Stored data
import Summits.QuantumFields.QCD.Theses.PauliWegnerSea
import Literature.MathematicalPhysics.QuantumFieldTheory.QCDPhaseQuenched

/-!
# `GluonicCompletion` (crux stmt-QuantumFields-9152) — negative-side support: the flanks hide no
# counterexample (flavour range, dropped hypotheses)

Definition-free extract of the standing disprover's `Disproof.lean` (cdisprove g2, §2–§3):
* `scaling_canonicalAF`: the scaling side conditions of the crux's hypothesis (leading-log `HasMassScaling`
  and two-loop `HasAsymptoticScaling` of `reg.scheme 0 0 0`) are inhabited by the tree's `canonicalAF`.
* `withoutPerMass_iff_QCD`: dropping the whole per-mass package from the hypothesis turns the crux into the
  summit conjunct `QCD` itself — the per-mass clauses are the only thing separating this item from `QCD`
  (and every weakening of the hypothesis stays implied by `QCD`, so no "false without H" theorem exists
  short of `¬QCD`).
* `hypothesisPackage_zero`: at `N_f = 0` the ENTIRE hypothesis package of the crux holds (clauses (i)–(iii)
  and the flavour-charged decay quantify over `Fin 0`; (iv) holds with ratio `1`: the empty Dirac matrix has
  determinant `1` and `μ_W` is a probability measure) — so extending the crux below `N_f = 2` yields
  `QCDOf 0`, an open pure-`SU(3)` statement (`qcdOf_zero_iff_chiral`: the mass quantifier collapses, the
  non-decoupling clause is vacuous, and — since the 2026-08-16 re-type of `QCDOf` — the chiral-point clause
  `IsChiralAtZero` collapses to gaplessness of the zero-shift scheme `reg.scheme ![] 0 0`), not a
  counterexample; `nondecoupling_vacuous_one` records the `N_f = 1` flank.

Maintenance note (full-build repair 2026-08-17): `QCDOf` gained the conjunct `reg.IsChiralAtZero`; the old
unfolding `qcdOf_zero_iff` (without it) stopped elaborating and survives as the deprecated alias of
`qcdOf_zero_iff_chiral`. No other statement changed.
-/

noncomputable section

namespace Summit.QuantumFields.QCD.Theorems.GluonicCompletion.Negative

open MeasureTheory Filter
open Literature.MathematicalPhysics.QuantumFieldTheory Literature.MathematicalPhysics.QuantumLattice
  Literature.Probability.LatticeModels

/-- The scaling side conditions of the hypothesis are inhabited by `canonicalAF` (`a_k = 1/(k+1)`,
`β_k = afBeta N_f 1 a_k`, `Z_m(k) = (log a_k⁻²)^{γ₀/(2β₀)}`, `m_crit ≡ 0`). [folklore] -/
theorem scaling_canonicalAF (Nf : ℕ) :
    (QCDRegularisation.canonicalAF Nf).HasMassScaling ∧
      ((QCDRegularisation.canonicalAF Nf).scheme 0 0 0).HasAsymptoticScaling := by
  refine ⟨QCDRegularisation.canonicalAF_hasMassScaling, 1, one_pos, ?_⟩
  refine tendsto_const_nhds.congr' (Eventually.of_forall fun k => ?_)
  simp [QCDRegularisation.scheme, QCDRegularisation.canonicalAF, QCDScheme.zeroAF]

/-- **Dropping the per-mass package turns the crux into `QCD`.** [folklore] -/
theorem withoutPerMass_iff_QCD :
    (∀ Nf : ℕ, Nf = 2 ∨ Nf = 3 →
      (∃ reg : QCDRegularisation Nf, reg.HasMassScaling ∧ (reg.scheme 0 0 0).HasAsymptoticScaling) → QCDOf Nf) ↔
      _root_.QCD := by
  refine ⟨fun h => ⟨h 2 (Or.inl rfl) ⟨_, scaling_canonicalAF 2⟩, h 3 (Or.inr rfl) ⟨_, scaling_canonicalAF 3⟩⟩, ?_⟩
  rintro ⟨h2, h3⟩ Nf (rfl | rfl) _
  exacts [h2, h3]

/-- **At `N_f = 0` the entire hypothesis package of the crux holds** (witness `canonicalAF 0`). [folklore] -/
theorem hypothesisPackage_zero :
    open MeasureTheory Filter Literature.MathematicalPhysics.QuantumFieldTheory Literature.MathematicalPhysics.QuantumLattice Literature.Probability.LatticeModels in
    ∃ reg : QCDRegularisation 0, reg.HasMassScaling ∧ (reg.scheme 0 0 0).HasAsymptoticScaling ∧ ∀ m : Fin 0 → ℝ, (∀ f, 0 < m f) → ((∀ f : Fin 0, ∀ᶠ k in atTop, -1 < reg.mcrit k + reg.a k * m f / reg.Zm k) ∧ (∃ s δ C : ℝ, 0 < s ∧ s < 1 ∧ 0 < δ ∧ ∀ᶠ k in atTop, ∀ S : ℕ, reg.L k ≤ S → ∀ (f : Fin 0) (v : Literature.Probability.LatticeModels.Site 4), v ∈ box 4 S → (∫ U : GaugeConfig 4 (2 * S + 1) (Matrix.specialUnitaryGroup (Fin 3) ℂ), ‖(diracMatrix U fun fl => reg.mcrit k + reg.a k * m fl / reg.Zm k).det‖ * (∑ a : Fin 3, ∑ i : Fin 4, ∑ b : Fin 3, ∑ j : Fin 4, ‖(diracMatrix U fun fl => reg.mcrit k + reg.a k * m fl / reg.Zm k)⁻¹ (quarkEquiv (f, (Torus.proj (2 * S + 1) 0, a, i))) (quarkEquiv (f, (Torus.proj (2 * S + 1) (v), b, j)))‖) ^ s ∂(wilsonMeasure (fundamentalRep (Fin 3)) (reg.β k))) / (∫ U : GaugeConfig 4 (2 * S + 1) (Matrix.specialUnitaryGroup (Fin 3) ℂ), ‖(diracMatrix U fun fl => reg.mcrit k + reg.a k * m fl / reg.Zm k).det‖ ∂(wilsonMeasure (fundamentalRep (Fin 3)) (reg.β k))) ≤ C * Real.exp (-(δ * (reg.a k * ‖v‖)))) ∧ (∃ s c₀ C₁ p : ℝ, 0 < s ∧ s < 1 ∧ 0 < c₀ ∧ ∀ᶠ k in atTop, ∀ S : ℕ, reg.L k ≤ S → ∀ (f : Fin 0) (n : ℕ), n ≤ S → c₀ * Real.exp (-(C₁ * (reg.a k * n) + p * Real.log (n + 1))) ≤ (∫ U : GaugeConfig 4 (2 * S + 1) (Matrix.specialUnitaryGroup (Fin 3) ℂ), ‖(diracMatrix U fun fl => reg.mcrit k + reg.a k * m fl / reg.Zm k).det‖ * (∑ a : Fin 3, ∑ i : Fin 4, ∑ b : Fin 3, ∑ j : Fin 4, ‖(diracMatrix U fun fl => reg.mcrit k + reg.a k * m fl / reg.Zm k)⁻¹ (quarkEquiv (f, (Torus.proj (2 * S + 1) 0, a, i))) (quarkEquiv (f, (Torus.proj (2 * S + 1) (Pi.single 0 (n : ℤ)), b, j)))‖) ^ s ∂(wilsonMeasure (fundamentalRep (Fin 3)) (reg.β k))) / (∫ U : GaugeConfig 4 (2 * S + 1) (Matrix.specialUnitaryGroup (Fin 3) ℂ), ‖(diracMatrix U fun fl => reg.mcrit k + reg.a k * m fl / reg.Zm k).det‖ ∂(wilsonMeasure (fundamentalRep (Fin 3)) (reg.β k)))) ∧ (∀ᶠ k in atTop, (1 / 2 : ℝ) ≤ ‖∫ U : GaugeConfig 4 (2 * reg.L k + 1) (Matrix.specialUnitaryGroup (Fin 3) ℂ), (diracMatrix U fun fl => reg.mcrit k + reg.a k * m fl / reg.Zm k).det ∂(wilsonMeasure (fundamentalRep (Fin 3)) (reg.β k))‖ / (∫ U : GaugeConfig 4 (2 * reg.L k + 1) (Matrix.specialUnitaryGroup (Fin 3) ℂ), ‖(diracMatrix U fun fl => reg.mcrit k + reg.a k * m fl / reg.Zm k).det‖ ∂(wilsonMeasure (fundamentalRep (Fin 3)) (reg.β k))))) ∧ (∃ δ' : ℝ, 0 < δ' ∧ ∀ (R R' : ℕ) (A : QCDLatticeObservable 0 R) (B : QCDLatticeObservable 0 R'), (∃ (f₀ : Fin 0) (q : ℤ), q ≠ 0 ∧ ∀ (θ : ℝ) (U : LGConfig 4 (Matrix.specialUnitaryGroup (Fin 3) ℂ)), ExteriorAlgebra.map (LinearMap.pi fun w => (Sum.elim (fun i => if (boxQuarkEquiv.symm i).1 = f₀ then Complex.exp (-((θ : ℂ) * Complex.I)) else 1) (fun i => if (boxQuarkEquiv.symm i).1 = f₀ then Complex.exp ((θ : ℂ) * Complex.I) else 1) (ofLex w)) • LinearMap.proj w) (A.F U) = Complex.exp (((q : ℝ) * θ : ℝ) * Complex.I) • A.F U) → ∃ C' : ℝ, ∀ᶠ k in atTop, ∀ S : ℕ, reg.L k ≤ S → ∀ n : ℕ, n ≤ S → ‖(∫ U : GaugeConfig 4 (2 * S + 1) (Matrix.specialUnitaryGroup (Fin 3) ℂ), (‖(diracMatrix U fun fl => reg.mcrit k + reg.a k * m fl / reg.Zm k).det‖ : ℂ) * (fermiIntegral (A.onTorus (2 * S + 1) 0 U * B.onTorus (2 * S + 1) (Pi.single 0 (n : ℤ)) U * fermiBoltzmann U fun fl => reg.mcrit k + reg.a k * m fl / reg.Zm k) / fermiIntegral (fermiBoltzmann U fun fl => reg.mcrit k + reg.a k * m fl / reg.Zm k)) ∂(wilsonMeasure (fundamentalRep (Fin 3)) (reg.β k))) / (∫ U : GaugeConfig 4 (2 * S + 1) (Matrix.specialUnitaryGroup (Fin 3) ℂ), (‖(diracMatrix U fun fl => reg.mcrit k + reg.a k * m fl / reg.Zm k).det‖ : ℂ) ∂(wilsonMeasure (fundamentalRep (Fin 3)) (reg.β k)))‖ ≤ C' * Real.exp (-(δ' * (reg.a k * n)))) := by
  refine ⟨QCDRegularisation.canonicalAF 0, (scaling_canonicalAF 0).1, (scaling_canonicalAF 0).2, fun m _ => ?_⟩
  refine ⟨⟨fun f => f.elim0, ⟨1 / 2, 1, 0, by norm_num, by norm_num, one_pos,
    Eventually.of_forall fun k S _ f => f.elim0⟩, ⟨1 / 2, 1, 0, 0, by norm_num, by norm_num, one_pos,
    Eventually.of_forall fun k S _ f => f.elim0⟩, Eventually.of_forall fun k => ?_⟩,
    ⟨1, one_pos, fun R R' A B hA => ?_⟩⟩
  · have h1 : ∀ U : GaugeConfig 4 (2 * (QCDRegularisation.canonicalAF 0).L k + 1) SU3,
        (diracMatrix U fun fl : Fin 0 => (QCDRegularisation.canonicalAF 0).mcrit k +
          (QCDRegularisation.canonicalAF 0).a k * m fl / (QCDRegularisation.canonicalAF 0).Zm k).det = 1 :=
      fun U => by rw [det_diracMatrix]; simp
    simp_rw [h1]
    simp
    norm_num
  · obtain ⟨f₀, -⟩ := hA
    exact f₀.elim0

/-- … so the crux extended to `N_f = 0` reads `QCDOf 0`, whose mass quantifier collapses (`Fin 0 → ℝ` is a
singleton), whose non-decoupling clause is vacuous, and whose chiral-point clause `IsChiralAtZero` (statement
re-type 2026-08-16) collapses to "the zero-shift pure-gauge scheme `reg.scheme ![] 0 0` has lattice gap below
every `ε > 0`": the pure-`SU(3)` (quenched) OS-data-with-gap statement with that side condition — open, not a
counterexample. [folklore] -/
theorem qcdOf_zero_iff_chiral : QCDOf 0 ↔ ∃ reg : QCDRegularisation 0, reg.HasMassScaling ∧
    (∀ ε > (0 : ℝ), ¬ (reg.scheme ![] 0 0).HasLatticeMassGap ε) ∧
    ∃ (z shift : QCDField 0 → ℕ → ℝ) (T : OSData (QCDField 0) 4),
      IsQCDAlong (reg.scheme ![] z shift) T ∧ T.IsNontrivial QCDField.glue ∧ T.IsNonGaussian QCDField.glue ∧
        ∃ Δ > 0, T.HasMassGap Δ ∧ (reg.scheme ![] z shift).HasLatticeMassGap Δ := by
  constructor
  · rintro ⟨reg, hMS, hχ, h⟩
    obtain ⟨z, shift, T, hQ, hN, hG, -, hΔ⟩ := h ![] (fun f => f.elim0)
    refine ⟨reg, hMS, fun ε hε hgap => ?_, z, shift, T, hQ, hN, hG, hΔ⟩
    obtain ⟨m, -, hm⟩ := hχ ε hε
    have hm0 : m = ![] := funext fun f => f.elim0
    subst hm0
    exact hm hgap
  · rintro ⟨reg, hMS, hχ, z, shift, T, hQ, hN, hG, hΔ⟩
    refine ⟨reg, hMS, fun ε hε => ⟨![], fun f => f.elim0, hχ ε hε⟩, fun m _ => ?_⟩
    have hm : m = ![] := funext fun f => f.elim0
    subst hm
    exact ⟨z, shift, T, hQ, hN, hG, fun f => f.elim0, hΔ⟩

/-- Deprecated spelling: the landed `qcdOf_zero_iff` (p69773) unfolded `QCDOf 0` before the 2026-08-16 statement
re-type added the chiral-point clause `IsChiralAtZero` to `QCDOf`; that unfolding is no longer an equivalence, so
the name now points at the re-typed unfolding `qcdOf_zero_iff_chiral` (append-only: deprecate, don't mutate). -/
@[deprecated qcdOf_zero_iff_chiral (since := "2026-08-17")]
alias qcdOf_zero_iff := qcdOf_zero_iff_chiral

/-- `N_f = 1`: the non-decoupling clause of `QCDOf 1` is vacuous (`Fin 1` has no pair `f ≠ g`). [folklore] -/
theorem nondecoupling_vacuous_one (T : OSData (QCDField 1) 4) :
    ∀ f g : Fin 1, f ≠ g → T.IsNontrivial (QCDField.pseudoRe f g) :=
  fun f g hfg => absurd (Subsingleton.elim f g) hfg

end Summit.QuantumFields.QCD.Theorems.GluonicCompletion.Negative

end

What is being asked =>
For the string "whose", go through the entries above and copy each line where it occurs.

Final answer =>
/-- … so the crux extended to `N_f = 0` reads `QCDOf 0`, whose mass quantifier collapses (`Fin 0 → ℝ` is a
singleton), whose non-decoupling clause is vacuous, and whose chiral-point clause `IsChiralAtZero` (statement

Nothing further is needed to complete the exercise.